The driver helped me alight. “You don’t mind if I stay by the carriage?” he asked. The sound of its wheels had drawn several patrons out of the public house on the corner of the street. They gathered beneath the solitary functioning street lamp, watching with the driver as I made my hesitant way to the water’s edge. Weeds had pushed up between the cobbles, mingling with the coal dross and the rusting iron and the remains of a thousand crates that had somehow fallen, just here, from ships coming in to dock.
“Sir?” said the driver, a caution dressed up as a question.
He may have had in mind the story, in the papers of late, of the woman who ran the length of the Newtownards Road to throw herself off the Queen’s Bridge, a little upriver of us, her body, despite much searching of the shoreline, yet to be found.
“I can manage, thank you,” I said, gratitude wrapped around rebuke. I steadied myself with both hands on the head of my stick. The fog that has been wreaking such havoc this past week along the coast of Scotland had been halted somewhere out in the North Channel by winds blowing across Belfast from the south-west. My view, notwithstanding the paucity of street lighting, the dulling of my lenses, was tolerably clear.

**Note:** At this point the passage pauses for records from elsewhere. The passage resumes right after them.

/-- **Minimum distance `≥ d` of a subsystem code**: «`d = min_{P ∈ 𝒞(𝒮)∖𝒢} |P|`» — every DRESSED logical operator
(an element of `S̄⊥` outside `Ḡ`) has weight `≥ d`. Column: definition.
[cite: BravyiTerhal2009, §1.3 (p. 7, Eq. (subsystemd): «d = min_{P ∈ 𝒞(𝒮)∖𝒢} |P|, 𝒮 = 𝒢 ∩ 𝒞(𝒢)»)] -/
def HasSubsystemMinDist (G : Submodule (ZMod 2) (SympVec n)) (d : ℕ) : Prop :=
  ∀ v ∈ sympDual (gaugeStabilizer G), v ∉ G → d ≤ sympWeight v

/-- **Subsystem code with `k` logical qubits and minimum distance `≥ d`**: the gauge space `Ḡ` (any subspace of
`𝔽₂^{2n}`) has `dim Ḡ⊥ = dim S̄ + 2k` («`𝒞(𝒢) = ⟨𝒮, X̄_j, Z̄_j, j = 1,…,k⟩`»: the bare logical Pauli group on `k`
qubits) and no dressed logical operator of weight `< d`. For `Ḡ` self-orthogonal this is the stabilizer code `Ḡ`
(`IsAdditiveCode.isSubsystemCode`). Column: definition.
[cite: BravyiTerhal2009, §1.3 (p. 7: «𝒞(𝒢) = ⟨𝒮, X̄_j, Z̄_j, j=1,…,k⟩ … dim(ℒ_logical) = 2^k»; distance Eq. (subsystemd))] -/
def IsSubsystemCode (G : Submodule (ZMod 2) (SympVec n)) (k d : ℕ) : Prop :=
  finrank (ZMod 2) (sympDual G) = finrank (ZMod 2) (gaugeStabilizer G) + 2 * k ∧ HasSubsystemMinDist G d

/-- **Correctable region of a subsystem code**: «a region (i.e., set of qubits) `M` is said to be correctable if no
nontrivial dressed logical operation is supported on `M`» — `S̄⊥ ∩ 𝒫(M) ⊆ Ḡ` (Bravyi: `l(M) = 0`). Column: definition.
[cite: HaahPreskill2012, §4 (p. 7: «M is said to be correctable if no nontrivial dressed logical operation is supported on M»)] -/
def IsGaugeCorrectable (G : Submodule (ZMod 2) (SympVec n)) (M : Finset (Fin n)) : Prop :=
  ∀ v ∈ sympDual (gaugeStabilizer G), v ∈ supportedOn M → v ∈ G

/-! ### The lattice of a subsystem code: `S̄ ≤ Ḡ, Ḡ⊥ ≤ S̄⊥ = Ḡ ⊔ Ḡ⊥` -/

section Lattice

variable (G : Submodule (ZMod 2) (SympVec n))

/-- `S̄ ≤ Ḡ`. [cite: BravyiTerhal2009, §1.3 (𝒮 = 𝒢 ∩ 𝒞(𝒢))] -/
theorem gaugeStabilizer_le : gaugeStabilizer G ≤ G := inf_le_left

/-- `S̄ ≤ Ḡ⊥` (stabilizers commute with every gauge operator). [cite: BravyiTerhal2009, §1.3 (𝒮 = 𝒢 ∩ 𝒞(𝒢))] -/
theorem gaugeStabilizer_le_sympDual : gaugeStabilizer G ≤ sympDual G := inf_le_right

A voice called out from beneath the lamp, “You down to see the big boat, M
ister?”
I waved a hand – “yes” – and peered out as though searching among the masts and the gantries for the Oceanic’s slipway, but hoping instead for a glimpse of something that predated the first ship to bear the Oceanic name, the whole White Star line, Harland’s yard, the Queen’s Island itself.
Behind me, the driver cleared his throat; asked if he might smoke a cigarette, “for warmth, like.” I realised that in the time I had been standing there a fine rain had begun to fall.
I told him I had no objection whatever, then, seeing the flare of the match, catching the scent of tobacco on the air, asked if I might have one, too. For companionship, like. He offered me the package – Gallaher’s Green – and I hesitated on seeing there were only two cigarettes left in it, but he shook his head to say I was not to let it concern me. I pinched the end of the cigarette between my forefinger and thumb while he struck the match, so that when I inhaled the shaft was drawn back to rest against the tip of my nose. It had indeed been a very long time since I had done this. The smoke was as sharp as grief, as searing as desire. My thoughts turned liquid and I felt for a moment that I had actually begun to fall. I leaned more heavily on my stick; inhaled again, deeper; inhaled again, deeper still.
When there was nothing left to inhale I let the ember fall, to fade between my feet.
“The world is too good,” I murmured and touched my fingers to my lips. The driver was watching still. I plucked at a phantom shred of tobacco. He turned away. I allowed myself a few seconds more then picked my way back to the carriage.
“Thank you for the cigarette,” I said as he helped me into my seat.
Our audience beneath the street lamp had dwindled to two women in shawls. One of them asked me was I some sort of Yankee.